Девушку звали Эльза Нуруллаева. Ей было двадцать два года. Она родилась в Казани. Ее отец по одной версии был бандитом, по другой – заместителем министра в Татарстане – маленькой республике внутри России. Точную информацию на этот счет робот добыть не сумел. Мать нигде не работала и жила на доход от сдачи в аренду нескольких домов и квартир в России и в Европе. Эльза два года занималась в музыкальной школе по классу вокала. При спонсорской поддержке отца записала диск с песнями на русском и татарском. Потом почему-то бросила сольную карьеру. Еще она любила готовить торты. Недурно танцевала. У нее было много поклонников, но свое сердце она отдала всего двум мужчинам: интерну-проктологу Альберту из Казани, и чернокожему американцу по имени Гог, имевшему собственный кошачий цирк. Гога дважды приговаривали к штрафу за жестокое обращение с животными.

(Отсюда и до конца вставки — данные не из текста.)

import Mathlib

/-!
# Joint continuity of evaluation under coefficientwise convergence with bounded degree

Stub `stub_tendsto_eval_of_tendsto_coeff` for the line `Sketch_ideator4` of the crux
`RefutationBarrier`: if `f k → g` coefficientwise, every `f k` has total degree `≤ d`, and
`x k → x₀`, then `eval (x k) (f k) → eval x₀ g`.  The point is that all the `f k` (and hence
`g`) are supported on the finite set of exponents of degree `≤ d`, so evaluation is a fixed
finite sum of products of convergent sequences.
-/

set_option linter.dupNamespace false

noncomputable section

open Filter Topology MvPolynomial

namespace Summit.ValiantsHypothesis.ValiantsHypothesis.Theorems.RefutationDegree

/-- Evaluation of a polynomial whose coefficients vanish off a finite set `S` of exponents is
the `S`-indexed sum of the monomial evaluations. -/
private theorem eval_eq_sum_of_coeff_eq_zero {σ : Type*} [Fintype σ] (S : Finset (σ →₀ ℕ))
    (p : MvPolynomial σ ℂ) (hp : ∀ μ ∉ S, p.coeff μ = 0) (y : σ → ℂ) :
    eval y p = ∑ μ ∈ S, p.coeff μ * ∏ i, y i ^ μ i := by
  rw [eval_eq']
  refine Finset.sum_subset (fun μ hμ => ?_) (fun μ _ hμ => ?_)
  · by_contra h
    exact (mem_support_iff.mp hμ) (hp μ h)
  · rw [notMem_support_iff.mp hμ, zero_mul]

/-- If `f k → g` coefficientwise, all `f k` have total degree at most `d`, and `x k → x₀`,
then `eval (x k) (f k) → eval x₀ g`. -/
theorem stub_tendsto_eval_of_tendsto_coeff {σ : Type*} [Fintype σ] {d : ℕ}
    (f : ℕ → MvPolynomial σ ℂ) (g : MvPolynomial σ ℂ) (hf : ∀ k, (f k).totalDegree ≤ d)
    (hcoeff : ∀ μ : σ →₀ ℕ, Tendsto (fun k => (f k).coeff μ) atTop (𝓝 (g.coeff μ)))
    (x : ℕ → σ → ℂ) (x₀ : σ → ℂ) (hx : Tendsto x atTop (𝓝 x₀)) :
    Tendsto (fun k => eval (x k) (f k)) atTop (𝓝 (eval x₀ g)) := by
  -- the finite set of exponents of degree `≤ d`
  obtain ⟨S, hS⟩ : ∃ S : Finset (σ →₀ ℕ), ∀ μ : σ →₀ ℕ, μ ∉ S → d < μ.degree :=
    ⟨(Finsupp.finite_of_degree_le d).toFinset, fun _ hμ =>
      not_le.mp fun h => hμ ((Finsupp.finite_of_degree_le d).mem_toFinset.mpr h)⟩
  -- every `f k` is supported on `S`
  have hf0 : ∀ k, ∀ μ ∉ S, (f k).coeff μ = 0 := fun k μ hμ => by
    have hlt := (hf k).trans_lt (hS μ hμ)
    rw [Finsupp.degree_apply] at hlt
    exact coeff_eq_zero_of_totalDegree_lt hlt
  -- hence so is the coefficientwise limit `g`
  have hg0 : ∀ μ ∉ S, g.coeff μ = 0 := fun μ hμ => by
    have h0 : Tendsto (fun k => (f k).coeff μ) atTop (𝓝 0) := by
      have : (fun k => (f k).coeff μ) = fun _ => (0 : ℂ) := funext fun k => hf0 k μ hμ
      rw [this]
      exact tendsto_const_nhds
    exact tendsto_nhds_unique (hcoeff μ) h0
  have h1 : (fun k => eval (x k) (f k)) =
      fun k => ∑ μ ∈ S, (f k).coeff μ * ∏ i, x k i ^ μ i := by
    funext k
    exact eval_eq_sum_of_coeff_eq_zero S (f k) (hf0 k) (x k)
  rw [h1, eval_eq_sum_of_coeff_eq_zero S g hg0 x₀]
  refine tendsto_finsetSum S fun μ _ => (hcoeff μ).mul (tendsto_finsetProd _ fun i _ => ?_)
  exact (tendsto_pi_nhds.1 hx i).pow (μ i)

end Summit.ValiantsHypothesis.ValiantsHypothesis.Theorems.RefutationDegree

end
import Summits.QuantumFields.QCD.Theses.NestedDissectionSea
import Literature.MathematicalPhysics.QuantumFieldTheory.QCDPhaseQuenchedReweighting
import Literature.MathematicalPhysics.QuantumLattice.OverlapLocality

/-!
# Crux `NegativeCellsDilute` (stmt-QuantumFields-13900), negative side — line `mass-wegner-cell-index`,
# stub `stub_pinnedStripLaw`: NO TOLERANCE-ROBUST STRIP LAW

Support file of the deep-refute seat (refuter-drefute-stmt-QuantumFields-13900-g2-0, 2026-08-16),
companion of `CellPositivity.lean` / `PinWindow.lean` / `UniformPinFalse.lean`. The open stub of the
picked line, `stub_pinnedStripLaw` = (a⁺) WINDOWED STRIP LAW ∧ (b) PARITY PIN, bounds the strip
statistic `η⁻¹ Σ_f ∫_{μ' ∈ [m_f, η − edge(s)]} P(near_η(·, μ′)) dμ′` at a tolerance quantified
`∀ᶠ k, ∀ S, ∃ η > 0, …`. Proved here (sorry-free, standard axioms):
* `near_of_large_eta` — for `|m + 4| + 4 < η` EVERY gauge field has an `η`-near-kernel vector in
  every non-empty Dirichlet cell of every torus (unit vector at one index; column bound
  `Σ_p |D_{pq}|² ≤ ‖D_W‖² ≤ (|m + 4| + 4)²` from the tree's HJL operator-norm bound);
* `le_stripStatistic` — hence the strip statistic (verbatim body) is `≥ N_f/4` once
  `|μ' + 4| + 4 < η` on the quarter-strips `[m_f, m_f + η/4]` (`P(sure) = 1`, normaliser `> 0`);
* `exists_good_mass`, `weight_integral_pos` — above any threshold some valence mass has a bare
  trajectory missing, at every step and on every odd torus, the finitely many real roots of the
  free-field Wilson determinant (countable ⇒ null), so the phase-quenched normaliser is positive;
* `not_stripLaw_forall_eta` — the NATURAL STRENGTHENING of (a⁺) with a universal tolerance
  (`∃ η > 0` ↦ `∀ η > 0`; scaling side conditions and pin dropped, so the stub with that one token
  changed is refuted a fortiori) is FALSE for every regularisation: the placement of `∃ η` after
  `(k, S)` and the freedom to tune it DOWN are load-bearing; any admissible tolerance is
  `< 2 max_f |m_f(k)| + 20` (physically, below the valence gap `≍ a_k m_min/Z_m(k)`); the
  "η-robust, measured at fixed η" reading of the line card has no true formalisation of this shape.
-/


noncomputable section

namespace Summit.QuantumFields.QCD.Theorems.NegativeCellsDiluteStripLawForallEtaFalse

open scoped BigOperators ENNReal Classical Matrix Topology
open MeasureTheory Filter
open Literature.MathematicalPhysics.QuantumLattice Literature.MathematicalPhysics.QuantumFieldTheory
  Literature.Probability.LatticeModels

variable {N : ℕ} [NeZero N]

/-! ### Every gauge field is near-kernel at a large tolerance -/

section Column

open scoped Matrix.Norms.L2Operator

/-- **Column bound** `Σ_p ‖D_W(U, m, 1)_{pq}‖² ≤ (|m + 4| + 4)²` for every gauge field, torus and
column: the unit vector at `q` through the tree's `ℓ²` operator-norm bound
`‖D_W(U, m, 1)‖ ≤ |m + 4| + 4` (`l2_opNorm_wilsonDirac_le`, HJL (2.14)). -/
theorem sum_norm_sq_wilsonDirac_col_le (U : GaugeConfig 4 N SU3) (m : ℝ)
    (q : TorusSite 4 N × Fin 3 × Fin 4) :
    ∑ p, ‖wilsonDirac (fundamentalRep (Fin 3)) U m 1 p q‖ ^ 2 ≤ (|m + 4| + 4) ^ 2 := by
  have h := sum_norm_sq_mulVec_le (wilsonDirac (fundamentalRep (Fin 3)) U m 1)
    (Pi.single q (1 : ℂ))
  have hn := l2_opNorm_wilsonDirac_le (fundamentalRep (Fin 3)) fundamentalRep_mem_unitaryGroup U m
  have h1 : ∑ i, ‖(Pi.single q (1 : ℂ) : TorusSite 4 N × Fin 3 × Fin 4 → ℂ) i‖ ^ 2 = 1 := by
    rw [Finset.sum_eq_single q]
    · simp
    · intro p _ hp; simp [hp]
    · intro h; exact absurd (Finset.mem_univ q) h
  rw [Matrix.mulVec_single_one, h1, mul_one] at h
  exact h.trans (pow_le_pow_left₀ (norm_nonneg _) hn 2)
/-- Automorphisms (coordinate swap, transvections, the unit of `ℤ/6`, and composites) of `ℤ/2 × ℤ/2 × ℤ/6`. -/
def P2_2_6k6.auts : List (ZMod 2 × (ZMod 2 × ZMod 6) →+ ZMod 2 × (ZMod 2 × ZMod 6)) :=
  [AddMonoidHom.mulLeft (((1 : ZMod 2), ((1 : ZMod 2), (1 : ZMod 6))) : ZMod 2 × (ZMod 2 × ZMod 6)),
    AddMonoidHom.mulLeft (((1 : ZMod 2), ((1 : ZMod 2), (5 : ZMod 6))) : ZMod 2 × (ZMod 2 × ZMod 6)),
    ((AddMonoidHom.fst (ZMod 2) (ZMod 2 × ZMod 6)) + ((ZMod.castHom (show 2 ∣ 6 by norm_num) (ZMod 2)).toAddMonoidHom).comp ((AddMonoidHom.snd (ZMod 2) (ZMod 6)).comp (AddMonoidHom.snd (ZMod 2) (ZMod 2 × ZMod 6)))).prod (((AddMonoidHom.fst (ZMod 2) (ZMod 6)).comp (AddMonoidHom.snd (ZMod 2) (ZMod 2 × ZMod 6))).prod ((AddMonoidHom.snd (ZMod 2) (ZMod 6)).comp (AddMonoidHom.snd (ZMod 2) (ZMod 2 × ZMod 6)))),
    (((AddMonoidHom.fst (ZMod 2) (ZMod 2 × ZMod 6)) + ((ZMod.castHom (show 2 ∣ 6 by norm_num) (ZMod 2)).toAddMonoidHom).comp ((AddMonoidHom.snd (ZMod 2) (ZMod 6)).comp (AddMonoidHom.snd (ZMod 2) (ZMod 2 × ZMod 6)))).prod (((AddMonoidHom.fst (ZMod 2) (ZMod 6)).comp (AddMonoidHom.snd (ZMod 2) (ZMod 2 × ZMod 6))).prod ((AddMonoidHom.snd (ZMod 2) (ZMod 6)).comp (AddMonoidHom.snd (ZMod 2) (ZMod 2 × ZMod 6))))).comp (AddMonoidHom.mulLeft (((1 : ZMod 2), ((1 : ZMod 2), (5 : ZMod 6))) : ZMod 2 × (ZMod 2 × ZMod 6))),
    (((AddMonoidHom.fst (ZMod 2) (ZMod 2 × ZMod 6)) + ((ZMod.castHom (show 2 ∣ 6 by norm_num) (ZMod 2)).toAddMonoidHom).comp ((AddMonoidHom.snd (ZMod 2) (ZMod 6)).comp (AddMonoidHom.snd (ZMod 2) (ZMod 2 × ZMod 6)))).prod (((AddMonoidHom.fst (ZMod 2) (ZMod 6)).comp (AddMonoidHom.snd (ZMod 2) (ZMod 2 × ZMod 6))).prod ((AddMonoidHom.snd (ZMod 2) (ZMod 6)).comp (AddMonoidHom.snd (ZMod 2) (ZMod 2 × ZMod 6))))).comp (((AddMonoidHom.fst (ZMod 2) (ZMod 6)).comp (AddMonoidHom.snd (ZMod 2) (ZMod 2 × ZMod 6))).prod ((AddMonoidHom.fst (ZMod 2) (ZMod 2 × ZMod 6)).prod ((AddMonoidHom.snd (ZMod 2) (ZMod 6)).comp (AddMonoidHom.snd (ZMod 2) (ZMod 2 × ZMod 6))))),
    (((AddMonoidHom.fst (ZMod 2) (ZMod 2 × ZMod 6)) + ((ZMod.castHom (show 2 ∣ 6 by norm_num) (ZMod 2)).toAddMonoidHom).comp ((AddMonoidHom.snd (ZMod 2) (ZMod 6)).comp (AddMonoidHom.snd (ZMod 2) (ZMod 2 × ZMod 6)))).prod (((AddMonoidHom.fst (ZMod 2) (ZMod 6)).comp (AddMonoidHom.snd (ZMod 2) (ZMod 2 × ZMod 6))).prod ((AddMonoidHom.snd (ZMod 2) (ZMod 6)).comp (AddMonoidHom.snd (ZMod 2) (ZMod 2 × ZMod 6))))).comp ((AddMonoidHom.fst (ZMod 2) (ZMod 2 × ZMod 6)).prod (((AddMonoidHom.fst (ZMod 2) (ZMod 6)).comp (AddMonoidHom.snd (ZMod 2) (ZMod 2 × ZMod 6))).prod (((AddMonoidHom.snd (ZMod 2) (ZMod 6)).comp (AddMonoidHom.snd (ZMod 2) (ZMod 2 × ZMod 6))) + ((ZMod.lift 2 ⟨(AddMonoidHom.mulLeft (3 : ZMod 6)).comp (Int.castAddHom (ZMod 6)), by decide⟩)).comp (AddMonoidHom.fst (ZMod 2) (ZMod 2 × ZMod 6))))),
    ((((AddMonoidHom.fst (ZMod 2) (ZMod 2 × ZMod 6)) + ((ZMod.castHom (show 2 ∣ 6 by norm_num) (ZMod 2)).toAddMonoidHom).comp ((AddMonoidHom.snd (ZMod 2) (ZMod 6)).comp (AddMonoidHom.snd (ZMod 2) (ZMod 2 × ZMod 6)))).prod (((AddMonoidHom.fst (ZMod 2) (ZMod 6)).comp (AddMonoidHom.snd (ZMod 2) (ZMod 2 × ZMod 6))).prod ((AddMonoidHom.snd (ZMod 2) (ZMod 6)).comp (AddMonoidHom.snd (ZMod 2) (ZMod 2 × ZMod 6))))).comp (((AddMonoidHom.fst (ZMod 2) (ZMod 6)).comp (AddMonoidHom.snd (ZMod 2) (ZMod 2 × ZMod 6))).prod ((AddMonoidHom.fst (ZMod 2) (ZMod 2 × ZMod 6)).prod ((AddMonoidHom.snd (ZMod 2) (ZMod 6)).comp (AddMonoidHom.snd (ZMod 2) (ZMod 2 × ZMod 6)))))).comp (AddMonoidHom.mulLeft (((1 : ZMod 2), ((1 : ZMod 2), (5 : ZMod 6))) : ZMod 2 × (ZMod 2 × ZMod 6))),
    ((((AddMonoidHom.fst (ZMod 2) (ZMod 2 × ZMod 6)) + ((ZMod.castHom (show 2 ∣ 6 by norm_num) (ZMod 2)).toAddMonoidHom).comp ((AddMonoidHom.snd (ZMod 2) (ZMod 6)).comp (AddMonoidHom.snd (ZMod 2) (ZMod 2 × ZMod 6)))).prod (((AddMonoidHom.fst (ZMod 2) (ZMod 6)).comp (AddMonoidHom.snd (ZMod 2) (ZMod 2 × ZMod 6))).prod ((AddMonoidHom.snd (ZMod 2) (ZMod 6)).comp (AddMonoidHom.snd (ZMod 2) (ZMod 2 × ZMod 6))))).comp (((AddMonoidHom.fst (ZMod 2) (ZMod 6)).comp (AddMonoidHom.snd (ZMod 2) (ZMod 2 × ZMod 6))).prod ((AddMonoidHom.fst (ZMod 2) (ZMod 2 × ZMod 6)).prod ((AddMonoidHom.snd (ZMod 2) (ZMod 6)).comp (AddMonoidHom.snd (ZMod 2) (ZMod 2 × ZMod 6)))))).comp (((AddMonoidHom.fst (ZMod 2) (ZMod 2 × ZMod 6)) + ((AddMonoidHom.fst (ZMod 2) (ZMod 6)).comp (AddMonoidHom.snd (ZMod 2) (ZMod 2 × ZMod 6)))).prod (((AddMonoidHom.fst (ZMod 2) (ZMod 6)).comp (AddMonoidHom.snd (ZMod 2) (ZMod 2 × ZMod 6))).prod ((AddMonoidHom.snd (ZMod 2) (ZMod 6)).comp (AddMonoidHom.snd (ZMod 2) (ZMod 2 × ZMod 6))))),
    ((((AddMonoidHom.fst (ZMod 2) (ZMod 2 × ZMod 6)) + ((ZMod.castHom (show 2 ∣ 6 by norm_num) (ZMod 2)).toAddMonoidHom).comp ((AddMonoidHom.snd (ZMod 2) (ZMod 6)).comp (AddMonoidHom.snd (ZMod 2) (ZMod 2 × ZMod 6)))).prod (((AddMonoidHom.fst (ZMod 2) (ZMod 6)).comp (AddMonoidHom.snd (ZMod 2) (ZMod 2 × ZMod 6))).prod ((AddMonoidHom.snd (ZMod 2) (ZMod 6)).comp (AddMonoidHom.snd (ZMod 2) (ZMod 2 × ZMod 6))))).comp ((AddMonoidHom.fst (ZMod 2) (ZMod 2 × ZMod 6)).prod (((AddMonoidHom.fst (ZMod 2) (ZMod 6)).comp (AddMonoidHom.snd (ZMod 2) (ZMod 2 × ZMod 6))).prod (((AddMonoidHom.snd (ZMod 2) (ZMod 6)).comp (AddMonoidHom.snd (ZMod 2) (ZMod 2 × ZMod 6))) + ((ZMod.lift 2 ⟨(AddMonoidHom.mulLeft (3 : ZMod 6)).comp (Int.castAddHom (ZMod 6)), by decide⟩)).comp (AddMonoidHom.fst (ZMod 2) (ZMod 2 × ZMod 6)))))).comp (AddMonoidHom.mulLeft (((1 : ZMod 2), ((1 : ZMod 2), (5 : ZMod 6))) : ZMod 2 × (ZMod 2 × ZMod 6))),
    ((((AddMonoidHom.fst (ZMod 2) (ZMod 2 × ZMod 6)) + ((ZMod.castHom (show 2 ∣ 6 by norm_num) (ZMod 2)).toAddMonoidHom).comp ((AddMonoidHom.snd (ZMod 2) (ZMod 6)).comp (AddMonoidHom.snd (ZMod 2) (ZMod 2 × ZMod 6)))).prod (((AddMonoidHom.fst (ZMod 2) (ZMod 6)).comp (AddMonoidHom.snd (ZMod 2) (ZMod 2 × ZMod 6))).prod ((AddMonoidHom.snd (ZMod 2) (ZMod 6)).comp (AddMonoidHom.snd (ZMod 2) (ZMod 2 × ZMod 6))))).comp ((AddMonoidHom.fst (ZMod 2) (ZMod 2 × ZMod 6)).prod (((AddMonoidHom.fst (ZMod 2) (ZMod 6)).comp (AddMonoidHom.snd (ZMod 2) (ZMod 2 × ZMod 6))).prod (((AddMonoidHom.snd (ZMod 2) (ZMod 6)).comp (AddMonoidHom.snd (ZMod 2) (ZMod 2 × ZMod 6))) + ((ZMod.lift 2 ⟨(AddMonoidHom.mulLeft (3 : ZMod 6)).comp (Int.castAddHom (ZMod 6)), by decide⟩)).comp (AddMonoidHom.fst (ZMod 2) (ZMod 2 × ZMod 6)))))).comp (((AddMonoidHom.fst (ZMod 2) (ZMod 6)).comp (AddMonoidHom.snd (ZMod 2) (ZMod 2 × ZMod 6))).prod ((AddMonoidHom.fst (ZMod 2) (ZMod 2 × ZMod 6)).prod ((AddMonoidHom.snd (ZMod 2) (ZMod 6)).comp (AddMonoidHom.snd (ZMod 2) (ZMod 2 × ZMod 6))))),
    (((((AddMonoidHom.fst (ZMod 2) (ZMod 2 × ZMod 6)) + ((ZMod.castHom (show 2 ∣ 6 by norm_num) (ZMod 2)).toAddMonoidHom).comp ((AddMonoidHom.snd (ZMod 2) (ZMod 6)).comp (AddMonoidHom.snd (ZMod 2) (ZMod 2 × ZMod 6)))).prod (((AddMonoidHom.fst (ZMod 2) (ZMod 6)).comp (AddMonoidHom.snd (ZMod 2) (ZMod 2 × ZMod 6))).prod ((AddMonoidHom.snd (ZMod 2) (ZMod 6)).comp (AddMonoidHom.snd (ZMod 2) (ZMod 2 × ZMod 6))))).comp (((AddMonoidHom.fst (ZMod 2) (ZMod 6)).comp (AddMonoidHom.snd (ZMod 2) (ZMod 2 × ZMod 6))).prod ((AddMonoidHom.fst (ZMod 2) (ZMod 2 × ZMod 6)).prod ((AddMonoidHom.snd (ZMod 2) (ZMod 6)).comp (AddMonoidHom.snd (ZMod 2) (ZMod 2 × ZMod 6)))))).comp (((AddMonoidHom.fst (ZMod 2) (ZMod 2 × ZMod 6)) + ((AddMonoidHom.fst (ZMod 2) (ZMod 6)).comp (AddMonoidHom.snd (ZMod 2) (ZMod 2 × ZMod 6)))).prod (((AddMonoidHom.fst (ZMod 2) (ZMod 6)).comp (AddMonoidHom.snd (ZMod 2) (ZMod 2 × ZMod 6))).prod ((AddMonoidHom.snd (ZMod 2) (ZMod 6)).comp (AddMonoidHom.snd (ZMod 2) (ZMod 2 × ZMod 6)))))).comp (AddMonoidHom.mulLeft (((1 : ZMod 2), ((1 : ZMod 2), (5 : ZMod 6))) : ZMod 2 × (ZMod 2 × ZMod 6))),
    (((((AddMonoidHom.fst (ZMod 2) (ZMod 2 × ZMod 6)) + ((ZMod.castHom (show 2 ∣ 6 by norm_num) (ZMod 2)).toAddMonoidHom).comp ((AddMonoidHom.snd (ZMod 2) (ZMod 6)).comp (AddMonoidHom.snd (ZMod 2) (ZMod 2 × ZMod 6)))).prod (((AddMonoidHom.fst (ZMod 2) (ZMod 6)).comp (AddMonoidHom.snd (ZMod 2) (ZMod 2 × ZMod 6))).prod ((AddMonoidHom.snd (ZMod 2) (ZMod 6)).comp (AddMonoidHom.snd (ZMod 2) (ZMod 2 × ZMod 6))))).comp ((AddMonoidHom.fst (ZMod 2) (ZMod 2 × ZMod 6)).prod (((AddMonoidHom.fst (ZMod 2) (ZMod 6)).comp (AddMonoidHom.snd (ZMod 2) (ZMod 2 × ZMod 6))).prod (((AddMonoidHom.snd (ZMod 2) (ZMod 6)).comp (AddMonoidHom.snd (ZMod 2) (ZMod 2 × ZMod 6))) + ((ZMod.lift 2 ⟨(AddMonoidHom.mulLeft (3 : ZMod 6)).comp (Int.castAddHom (ZMod 6)), by decide⟩)).comp (AddMonoidHom.fst (ZMod 2) (ZMod 2 × ZMod 6)))))).comp (((AddMonoidHom.fst (ZMod 2) (ZMod 6)).comp (AddMonoidHom.snd (ZMod 2) (ZMod 2 × ZMod 6))).prod ((AddMonoidHom.fst (ZMod 2) (ZMod 2 × ZMod 6)).prod ((AddMonoidHom.snd (ZMod 2) (ZMod 6)).comp (AddMonoidHom.snd (ZMod 2) (ZMod 2 × ZMod 6)))))).comp (AddMonoidHom.mulLeft (((1 : ZMod 2), ((1 : ZMod 2), (5 : ZMod 6))) : ZMod 2 × (ZMod 2 × ZMod 6))),
    (((((AddMonoidHom.fst (ZMod 2) (ZMod 2 × ZMod 6)) + ((ZMod.castHom (show 2 ∣ 6 by norm_num) (ZMod 2)).toAddMonoidHom).comp ((AddMonoidHom.snd (ZMod 2) (ZMod 6)).comp (AddMonoidHom.snd (ZMod 2) (ZMod 2 × ZMod 6)))).prod (((AddMonoidHom.fst (ZMod 2) (ZMod 6)).comp (AddMonoidHom.snd (ZMod 2) (ZMod 2 × ZMod 6))).prod ((AddMonoidHom.snd (ZMod 2) (ZMod 6)).comp (AddMonoidHom.snd (ZMod 2) (ZMod 2 × ZMod 6))))).comp ((AddMonoidHom.fst (ZMod 2) (ZMod 2 × ZMod 6)).prod (((AddMonoidHom.fst (ZMod 2) (ZMod 6)).comp (AddMonoidHom.snd (ZMod 2) (ZMod 2 × ZMod 6))).prod (((AddMonoidHom.snd (ZMod 2) (ZMod 6)).comp (AddMonoidHom.snd (ZMod 2) (ZMod 2 × ZMod 6))) + ((ZMod.lift 2 ⟨(AddMonoidHom.mulLeft (3 : ZMod 6)).comp (Int.castAddHom (ZMod 6)), by decide⟩)).comp (AddMonoidHom.fst (ZMod 2) (ZMod 2 × ZMod 6)))))).comp (((AddMonoidHom.fst (ZMod 2) (ZMod 6)).comp (AddMonoidHom.snd (ZMod 2) (ZMod 2 × ZMod 6))).prod ((AddMonoidHom.fst (ZMod 2) (ZMod 2 × ZMod 6)).prod ((AddMonoidHom.snd (ZMod 2) (ZMod 6)).comp (AddMonoidHom.snd (ZMod 2) (ZMod 2 × ZMod 6)))))).comp (((AddMonoidHom.fst (ZMod 2) (ZMod 2 × ZMod 6)) + ((AddMonoidHom.fst (ZMod 2) (ZMod 6)).comp (AddMonoidHom.snd (ZMod 2) (ZMod 2 × ZMod 6)))).prod (((AddMonoidHom.fst (ZMod 2) (ZMod 6)).comp (AddMonoidHom.snd (ZMod 2) (ZMod 2 × ZMod 6))).prod ((AddMonoidHom.snd (ZMod 2) (ZMod 6)).comp (AddMonoidHom.snd (ZMod 2) (ZMod 2 × ZMod 6))))),
    ((((((AddMonoidHom.fst (ZMod 2) (ZMod 2 × ZMod 6)) + ((ZMod.castHom (show 2 ∣ 6 by norm_num) (ZMod 2)).toAddMonoidHom).comp ((AddMonoidHom.snd (ZMod 2) (ZMod 6)).comp (AddMonoidHom.snd (ZMod 2) (ZMod 2 × ZMod 6)))).prod (((AddMonoidHom.fst (ZMod 2) (ZMod 6)).comp (AddMonoidHom.snd (ZMod 2) (ZMod 2 × ZMod 6))).prod ((AddMonoidHom.snd (ZMod 2) (ZMod 6)).comp (AddMonoidHom.snd (ZMod 2) (ZMod 2 × ZMod 6))))).comp ((AddMonoidHom.fst (ZMod 2) (ZMod 2 × ZMod 6)).prod (((AddMonoidHom.fst (ZMod 2) (ZMod 6)).comp (AddMonoidHom.snd (ZMod 2) (ZMod 2 × ZMod 6))).prod (((AddMonoidHom.snd (ZMod 2) (ZMod 6)).comp (AddMonoidHom.snd (ZMod 2) (ZMod 2 × ZMod 6))) + ((ZMod.lift 2 ⟨(AddMonoidHom.mulLeft (3 : ZMod 6)).comp (Int.castAddHom (ZMod 6)), by decide⟩)).comp (AddMonoidHom.fst (ZMod 2) (ZMod 2 × ZMod 6)))))).comp (((AddMonoidHom.fst (ZMod 2) (ZMod 6)).comp (AddMonoidHom.snd (ZMod 2) (ZMod 2 × ZMod 6))).prod ((AddMonoidHom.fst (ZMod 2) (ZMod 2 × ZMod 6)).prod ((AddMonoidHom.snd (ZMod 2) (ZMod 6)).comp (AddMonoidHom.snd (ZMod 2) (ZMod 2 × ZMod 6)))))).comp (((AddMonoidHom.fst (ZMod 2) (ZMod 2 × ZMod 6)) + ((AddMonoidHom.fst (ZMod 2) (ZMod 6)).comp (AddMonoidHom.snd (ZMod 2) (ZMod 2 × ZMod 6)))).prod (((AddMonoidHom.fst (ZMod 2) (ZMod 6)).comp (AddMonoidHom.snd (ZMod 2) (ZMod 2 × ZMod 6))).prod ((AddMonoidHom.snd (ZMod 2) (ZMod 6)).comp (AddMonoidHom.snd (ZMod 2) (ZMod 2 × ZMod 6)))))).comp (AddMonoidHom.mulLeft (((1 : ZMod 2), ((1 : ZMod 2), (5 : ZMod 6))) : ZMod 2 × (ZMod 2 × ZMod 6)))]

К анкете прилагалось пара десятков фотографий: каждый снимок представлял отдельный период в жизни девушки. Вот она совсем голая лежит на кровати с куклой. На обороте подпись: «Эльзочке один годик». Вот она сидит на большом стуле вместе с плюшевым мишкой и собрала в бантик губки. На этой детсадовской фотографии Эльзе четыре годика... Дальше пошли школьные фотографии. Вот ей уже пятнадцать. Она в красном купальнике позирует на фоне пальм. Подпись к фотографии: Мальдивы, отель «Чоколейт парадайз». На последней фотографии Эльза была в синем брючном костюме, сидевшем на ней, словно она в нем родилась. На голове ее была четырехугольная шапочка-магистратка с кисточкой, которую надевают выпускники бакалавриата и магистратуры. На плечах изящно накинутая мантия. Подпись к снимку сообщала, что он был сделан после вручения дипломов бакалавров год назад. Что и говорить: покойная умела со вкусом одеваться и… раздеваться тоже умела. Пожалуй, она была не менее красива, чем Венера Батырбаева. Гудлак подумал, что если бы он повстречал Эльзу до того, как она оставила этот мир, он бы попробовал замутить с ней что-нибудь. Впрочем, через несколько минут он такое с ней замутит, что мало не покажется.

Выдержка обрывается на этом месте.